Конечно, преобладает в этой массе старший брат, гегемон, творец великой революции, коренной русак, владимирский, рязанский или тобольский, с берегов Камы либо Пинеги, хлебопашец, солдат, военнопленный. Кому величайший из классиков марксизма не отказал в праве на национальную гордость и кому другой классик, ученик первого, посоветовал проявлять эту гордость, даже будучи в подневольной позиции «последнего человека», ибо позиция эта все же неизмеримо выше положения «какого-нибудь буржуазного чинуши»!
И всех этих сокамерников Рональда одинаково ждали вышки колымских лагерей, зоны, четко ограниченные колючей проволокой, нормы карельских, архангельских, вологодских лесоповалов, шахты Воркуты, рудники Норильска, котлованы будущих электростанций по расширенному плану ГОЭЛРО...
Притом каждый – и тот, кто еще верил в свою способность дотерпеть хотя бы до ссылки, и тот, кто уже понял невозможность выдюжить, – словом, все до единого сокамерники Рональда с ревнивой завистью, а то прямо-таки волком глядели на старосту и тех немногих, чьи пайки еще не съедены до вечера, кто закручивает цигарку поплотнее или кому коридорный вертухай с двумя лычками дает в раздаточном окошке подписаться под какой-то ксивой... Может, помилование тому или пересмотр?

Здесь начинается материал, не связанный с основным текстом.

/-- **THE ADJOINT REPRESENTATION «R(U)X = UXU⁻¹» OF THE CLOSED SUBGROUP `G ≤ U(N)` ON ITS LIE ALGEBRA 𝐠** as a family of
LINEAR ISOMETRIES for the Hilbert–Schmidt inner product — the instance of the abstract `Ad : G → (V ≃ₗᵢ[ℝ] V)` of
`T4AdjointCovariance` for every «Lie subgroup G of a unitary group U(N)» (p. 18).
[cite: Balaban1985Averaging, (56) p.27; Balaban1988Convergent, (1.17) p.250] -/
def closedAd (g : G) : lieG G hG ≃ₗᵢ[ℝ] lieG G hG :=
  (adEquivG G hG g).isometryOfInner fun X Y => by
    rw [Submodule.coe_inner, Submodule.coe_inner, coe_adEquivG, coe_adEquivG]
    exact inner_conj_unitary (g : Matrix.unitaryGroup n ℂ) X Y

/-- `closedAd g X = g X g*` on underlying matrices. [cite: Balaban1985Averaging, (56) p.27] -/
@[simp] theorem coe_closedAd (g : G) (X : lieG G hG) :
    ((closedAd G hG g X : lieG G hG) : Matrix n n ℂ) =
      ((g : Matrix.unitaryGroup n ℂ) : Matrix n n ℂ) * X * star ((g : Matrix.unitaryGroup n ℂ) : Matrix n n ℂ) := rfl

/-- **HYPOTHESIS `hmul` OF `T4AdjointCovariance` DISCHARGED for every closed `G ≤ U(N)`: «R(X)R(Y) = R(XY)».**
[cite: Balaban1985Averaging, (57) p.27] -/
theorem closedAd_mul (g h : G) (X : lieG G hG) : closedAd G hG (g * h) X = closedAd G hG g (closedAd G hG h X) := by
  apply Subtype.ext
  simp only [coe_closedAd, Subgroup.coe_mul, Matrix.UnitaryGroup.mul_val]
  exact conj_mul_conj _ _ _

/-- **HYPOTHESIS `hinv` OF `T4AdjointCovariance` DISCHARGED for every closed `G ≤ U(N)`: «R(X)^{−1} = R(X^{−1})».**
[cite: Balaban1985Averaging, (57) p.27] -/
theorem closedAd_inv_apply (g : G) (X : lieG G hG) : closedAd G hG g⁻¹ (closedAd G hG g X) = X :=
  (adEquivG G hG g).left_inv X

/-- `Ad(1) = id`. [cite: Balaban1985Averaging, (57) p.27] -/
theorem closedAd_one (X : lieG G hG) : closedAd G hG (1 : G) X = X := by
  apply Subtype.ext
  simp only [coe_closedAd, Subgroup.coe_one, Matrix.UnitaryGroup.one_val, star_one, Matrix.one_mul, Matrix.mul_one]
/-- **Primitive characters are faithful on the principal congruence units.** Let `ψ` be a
primitive Dirichlet character mod `M` and `n` a natural number with `n ≡ 1 (mod ℓ)` for every
prime `ℓ ∣ M`, `n ≡ 1 (mod 4)` if `4 ∣ M`, and `ψ(n) = 1`. Then `n ≡ 1 (mod M)`. Otherwise some
prime `ℓ ∣ M` has `j = v_ℓ(n - 1) < v_ℓ(M) = m`; raising `n` to a power `K ≡ 1 (mod ℓ^m)`
divisible by `M/ℓ^m` and then to the power `ℓ^{m-1-j}` (lifting the exponent) produces
`w ≡ 1 (mod M/ℓ)`, `w ≢ 1 (mod M)` with `ψ(w) = 1`, contradicting
`apply_ne_one_of_mem_ker_unitsMap_div`. (For `M = p^m` this says that a primitive character is
non-trivial on `1 + p^{m-1}ℤ/p^mℤ`; the general case avoids the decomposition of `ψ` into local
components.) [folklore] -/
theorem modEq_one_of_apply_eq_one {ψ : DirichletCharacter ℂ M} (hψ : ψ.IsPrimitive) {n : ℕ}
    (h1 : ∀ ℓ ∈ M.primeFactors, n ≡ 1 [MOD ℓ]) (h4 : 4 ∣ M → n ≡ 1 [MOD 4]) (hn : ψ n = 1) :
    n ≡ 1 [MOD M] := by
  have hM0 : M ≠ 0 := NeZero.ne M
  rcases eq_or_ne M 1 with hM1 | hM1
  · rw [hM1]; exact Nat.modEq_one
  have hn0 : n ≠ 0 := by
    rintro rfl
    rw [Nat.cast_zero, ψ.map_zero' hM1] at hn
    exact zero_ne_one hn
  have hn1 : 1 ≤ n := Nat.one_le_iff_ne_zero.mpr hn0
  by_contra hcon
  have hndvd : ¬ M ∣ n - 1 := fun h ↦ hcon ((Nat.modEq_iff_dvd' hn1).mpr h).symm
  rw [Nat.dvd_iff_prime_pow_dvd_dvd] at hndvd
  push Not at hndvd
  obtain ⟨ℓ, k, hℓ, hℓkM, hℓkn⟩ := hndvd
  haveI : Fact ℓ.Prime := ⟨hℓ⟩
  set m : ℕ := M.factorization ℓ with hmdef
  have hkm : k ≤ m := (hℓ.pow_dvd_iff_le_factorization hM0).mp hℓkM
  have hk0 : k ≠ 0 := by rintro rfl; exact hℓkn (by simp)
  have hℓM : ℓ ∣ M := (dvd_pow_self ℓ hk0).trans hℓkM
  have hℓmem : ℓ ∈ M.primeFactors := Nat.mem_primeFactors.mpr ⟨hℓ, hℓM, hM0⟩
  have hn10 : n - 1 ≠ 0 := by intro h; rw [h] at hℓkn; exact hℓkn (dvd_zero _)
  -- `j = v_ℓ(n - 1)`: `1 ≤ j < m`, and `2 ≤ j` if `ℓ = 2`
  set j : ℕ := padicValNat ℓ (n - 1) with hjdef
  have hjn : ℓ ^ j ∣ n - 1 := pow_padicValNat_dvd
  have hjn' : ¬ ℓ ^ (j + 1) ∣ n - 1 := pow_succ_padicValNat_not_dvd hn10
  have hjm : j < m := by
    by_contra h
    push Not at h
    exact hℓkn ((pow_dvd_pow ℓ (hkm.trans h)).trans hjn)
  have hj1 : 1 ≤ j := by
    have : ℓ ∣ n - 1 := (Nat.modEq_iff_dvd' hn1).mp (h1 ℓ hℓmem).symm
    exact one_le_padicValNat_of_dvd hn10 this
  have hm2 : 2 ≤ m := by omega
  have hℓ2M : ℓ ^ 2 ∣ M := (hℓ.pow_dvd_iff_le_factorization hM0).mpr hm2
  have hj2 : ℓ = 2 → 2 ≤ j := by
    rintro rfl
    have h4' : 4 ∣ n - 1 := (Nat.modEq_iff_dvd' hn1).mp (h4 (by simpa using hℓ2M)).symm
    exact (padicValNat_dvd_iff_le hn10).mp (by simpa using h4')
  have hnj : n ≡ 1 [MOD ℓ ^ j] := ((Nat.modEq_iff_dvd' hn1).mpr hjn).symm
  -- `M = ℓ^m Q`, `Q` prime to `ℓ`
  set Q : ℕ := M / ℓ ^ m with hQdef
  have hMQ : ℓ ^ m * Q = M := Nat.ordProj_mul_ordCompl_eq_self M ℓ
  have hℓQ : ℓ.Coprime Q := Nat.coprime_ordCompl hℓ hM0
  have hQ0 : Q ≠ 0 := by intro h; rw [h, mul_zero] at hMQ; exact hM0 hMQ.symm
  have hco : (ℓ ^ m).Coprime Q := Nat.Coprime.pow_left _ hℓQ
  -- the exponent `K ≡ 1 (mod ℓ^m)`, `K ≡ 0 (mod Q)`
  set K := Nat.chineseRemainder hco 1 0 with hKdef
  have hK1 : (K : ℕ) ≡ 1 [MOD ℓ ^ m] := K.2.1
  have hK0 : (K : ℕ) ≡ 0 [MOD Q] := K.2.2
  have hℓm1 : 1 < ℓ ^ m := Nat.one_lt_pow (by omega) hℓ.one_lt
  have hK1' : 1 ≤ (K : ℕ) := by
    by_contra h
    push Not at h
    have hK : (K : ℕ) = 0 := by omega
    rw [hK, Nat.ModEq, Nat.zero_mod, Nat.mod_eq_of_lt hℓm1] at hK1
    exact zero_ne_one hK1
  obtain ⟨s, hs⟩ : ℓ ^ m ∣ (K : ℕ) - 1 := (Nat.modEq_iff_dvd' hK1').mp hK1.symm
  have hKs : (K : ℕ) = ℓ ^ m * s + 1 := by omega
  have hQK : Q ∣ (K : ℕ) := (Nat.modEq_zero_iff_dvd).mp hK0
  -- `w₀ = n^K`: `w₀ ≡ n (mod ℓ^m)`, `w₀ ≡ 1 (mod Q)`, `ψ(w₀) = 1`
  set w₀ : ℕ := n ^ (K : ℕ) with hw₀
  have hw₀1 : 1 ≤ w₀ := Nat.one_le_pow _ _ hn1
  have hnℓ : n ≡ 1 [MOD ℓ ^ 1] := by rw [pow_one]; exact h1 ℓ hℓmem
  have hw₀n : w₀ ≡ n [MOD ℓ ^ m] := by
    have h := (pow_prime_pow_modEq_one (p := ℓ) one_ne_zero hnℓ m).of_dvd
      (pow_dvd_pow ℓ (Nat.le_add_left m 1))
    have h' : (n ^ ℓ ^ m) ^ s * n ≡ 1 ^ s * n [MOD ℓ ^ m] := (h.pow s).mul_right n
    rw [one_pow, one_mul] at h'
    rw [hw₀, hKs, pow_succ, pow_mul]
    exact h'
  have hw₀Q : w₀ ≡ 1 [MOD Q] := by
    refine ((Nat.modEq_iff_dvd' hw₀1).mpr ?_).symm
    rw [Nat.dvd_iff_prime_pow_dvd_dvd]
    intro p a hp hpaQ
    rcases Nat.eq_zero_or_pos a with rfl | ha
    · simp
    haveI : Fact p.Prime := ⟨hp⟩
    have hpQ : p ∣ Q := (dvd_pow_self p ha.ne').trans hpaQ
    have hpM : p ∈ M.primeFactors :=
      Nat.mem_primeFactors.mpr ⟨hp, hpQ.trans ⟨ℓ ^ m, by rw [mul_comm]; exact hMQ.symm⟩, hM0⟩
    set b := Q.factorization p with hb
    have hab : a ≤ b := (hp.pow_dvd_iff_le_factorization hQ0).mp hpaQ
    have hpbK : p ^ b ∣ (K : ℕ) := (Nat.ordProj_dvd Q p).trans hQK
    obtain ⟨u, hu⟩ := hpbK
    have hnp : n ≡ 1 [MOD p ^ 1] := by rw [pow_one]; exact h1 p hpM
    have h := pow_prime_pow_modEq_one (p := p) one_ne_zero hnp b
    have h' : w₀ ≡ 1 [MOD p ^ (1 + b)] := by
      have := h.pow u
      rw [one_pow, ← pow_mul, ← hu] at this
      exact this
    have h'' := (Nat.modEq_iff_dvd' hw₀1).mp h'.symm
    exact (pow_dvd_pow p (by omega : a ≤ 1 + b)).trans h''
  have hψw₀ : ψ w₀ = 1 := by
    rw [hw₀, Nat.cast_pow, map_pow, hn, one_pow]
  -- `w = w₀^{ℓ^t}`, `t = m - 1 - j`
  set t : ℕ := m - 1 - j with htdef
  set w : ℕ := w₀ ^ ℓ ^ t with hwdef
  have hw1 : 1 ≤ w := Nat.one_le_pow _ _ hw₀1
  have hw₀j : w₀ ≡ 1 [MOD ℓ ^ j] := (hw₀n.of_dvd (pow_dvd_pow ℓ hjm.le)).trans hnj
  have hwj : w ≡ 1 [MOD ℓ ^ (j + t)] := pow_prime_pow_modEq_one (p := ℓ) (by omega) hw₀j t
  have hwQ : w ≡ 1 [MOD Q] := by simpa [hwdef] using hw₀Q.pow (ℓ ^ t)
  have hwnot : ¬ w ≡ 1 [MOD ℓ ^ m] := by
    intro h
    have h' : w₀ ^ ℓ ^ t ≡ 1 [MOD ℓ ^ ((j + 1) + t)] := by
      rwa [show j + 1 + t = m by omega]
    have hk1 : w₀ ≡ 1 [MOD ℓ] := hw₀j.of_dvd (dvd_pow_self ℓ (by omega))
    have hk4 : ℓ = 2 → w₀ ≡ 1 [MOD 4] := by
      intro hℓ2
      have hj2' := hj2 hℓ2
      subst hℓ2
      exact hw₀j.of_dvd ⟨2 ^ (j - 2), by
        rw [show (4 : ℕ) = 2 ^ 2 by norm_num, ← pow_add]; congr 1; omega⟩
    have h'' := modEq_one_of_pow_prime_pow_modEq_one (p := ℓ) hk1 hk4 h'
    have : n ≡ 1 [MOD ℓ ^ (j + 1)] :=
      ((hw₀n.of_dvd (pow_dvd_pow ℓ (by omega : j + 1 ≤ m))).symm).trans h''
    exact hjn' ((Nat.modEq_iff_dvd' hn1).mp this.symm)
  -- `w ≡ 1 (mod M/ℓ)`, `w ≢ 1 (mod M)`
  have hMℓ : M / ℓ = ℓ ^ (m - 1) * Q := by
    apply Nat.div_eq_of_eq_mul_left hℓ.pos
    have hpow : ℓ ^ m = ℓ * ℓ ^ (m - 1) := by
      rw [← pow_succ', Nat.sub_add_cancel (by omega)]
    rw [← hMQ, hpow]
    ring
  have hco' : (ℓ ^ (m - 1)).Coprime Q := Nat.Coprime.pow_left _ hℓQ
  have hwMℓ : w ≡ 1 [MOD M / ℓ] := by
    rw [hMℓ]
    refine (Nat.modEq_and_modEq_iff_modEq_mul hco').mp ⟨?_, hwQ⟩
    rwa [show m - 1 = j + t by omega]
  have hwM : ¬ w ≡ 1 [MOD M] := fun h ↦ hwnot (h.of_dvd (Dvd.intro Q hMQ))
  -- the unit `x` of `w` lies in `V_ℓ ∖ {1}` and `ψ(x) = 1`: contradiction
  have hψw : ψ w = 1 := by rw [hwdef, Nat.cast_pow, map_pow, hψw₀, one_pow]
  have hu : IsUnit (w : ZMod M) := by
    by_contra hu
    rw [MulChar.map_nonunit ψ hu] at hψw
    exact zero_ne_one hψw
  have hℓd : ℓ ∣ M := (dvd_pow_self ℓ two_ne_zero).trans hℓ2M
  have hdvd : M / ℓ ∣ M := Nat.div_dvd_of_dvd hℓd
  haveI : NeZero (M / ℓ) := ⟨(Nat.div_pos (Nat.le_of_dvd (NeZero.pos M) hℓd) hℓ.pos).ne'⟩
  have hxV : hu.unit ∈ (ZMod.unitsMap hdvd).ker := by
    rw [MonoidHom.mem_ker, Units.ext_iff, ZMod.unitsMap_val, Units.val_one, IsUnit.unit_spec,
      ZMod.cast_natCast hdvd, show (1 : ZMod (M / ℓ)) = ((1 : ℕ) : ZMod (M / ℓ)) by
        rw [Nat.cast_one], ZMod.natCast_eq_natCast_iff]
    exact hwMℓ
  have hx1 : hu.unit ≠ 1 := by
    intro h
    have h' : (w : ZMod M) = ((1 : ℕ) : ZMod M) := by
      rw [← IsUnit.unit_spec hu, h, Units.val_one, Nat.cast_one]
    exact hwM ((ZMod.natCast_eq_natCast_iff _ _ _).mp h')
  have := apply_ne_one_of_mem_ker_unitsMap_div hψ hℓ hℓ2M hxV hx1
  rw [IsUnit.unit_spec] at this
  exact this hψw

И из-под маски мнимого участия так и рвется из глаз плохо скрытая зависть.
А разрядка этого копившегося взрыва пришла совсем неожиданно!
...Было это перед полуночью одного воскресного дня. Кого еще таскали на ночные допросы, кому снились сны про волю, кто ворочался от рези в животе, тревожа озлобленного соседа, кто ждал очереди к параше либо перешептывался втихую, репетируя ответы следователю. И будто в каждой из 118 душ и даже в самом воздухе камеры незримо аккумулировалось само Зло, грозящее прорваться и грянуть неслыханными бедами.
И вот тут-то, звякнув замком, приоткрылась железная дверь и пропустила на порог... нет, не просто человека с воли, не просто новенького, а некое явление другого мира. Не русского. Не нашего, советского. Даже не... социалистического!
Встал в дверях элегантный господин в сером. Все на нем надетое было изысканно подобрано одно к одному по цвету, материалу и доброте, от замшевых ботинок до фетровой шляпы, от носков до галстука! Галстук в тюремной камере – это случай небывалый! И на руке этого нездешнего человека-явления небрежно болталась плетеная кондитерская корзиночка с пирожными, увязанная широкой шелковой лентой...
Человек снял шляпу, поклонился куда-то в камерный сумрак и на хорошо имитированном лондонском наречии громко спросил, говорит ли здесь кто-нибудь по-английски?
Навстречу – недоуменное молчание и кашель. Вошедший повторил тот же вопрос по-французски. В ответ – снова недоброжелательное молчание.
И уж совсем негромко с интонацией почти извиняющейся, спросил он, нет эта здесь говорящего по-немецки. Человек понимал, сколь мало симпатий вызовет этот вопрос у русских заключенных; у тех же достало лингвистического опыта, чтобы безошибочно определить – последний вопрос прозвучал на родном языке чужеземца!
Кто-то с нар, в зловещей тональности:
– А-а-а! Немец! Туды его мать!..
Волнами пошло нарастать недоброе урчание. Умерял общее возбуждение только тайный страх, как бы не ворвались вертухаи на громкую ругань и не поволокли в кандей нарушителей полуночной тишины. Но и приглушенная злоба искала выхода...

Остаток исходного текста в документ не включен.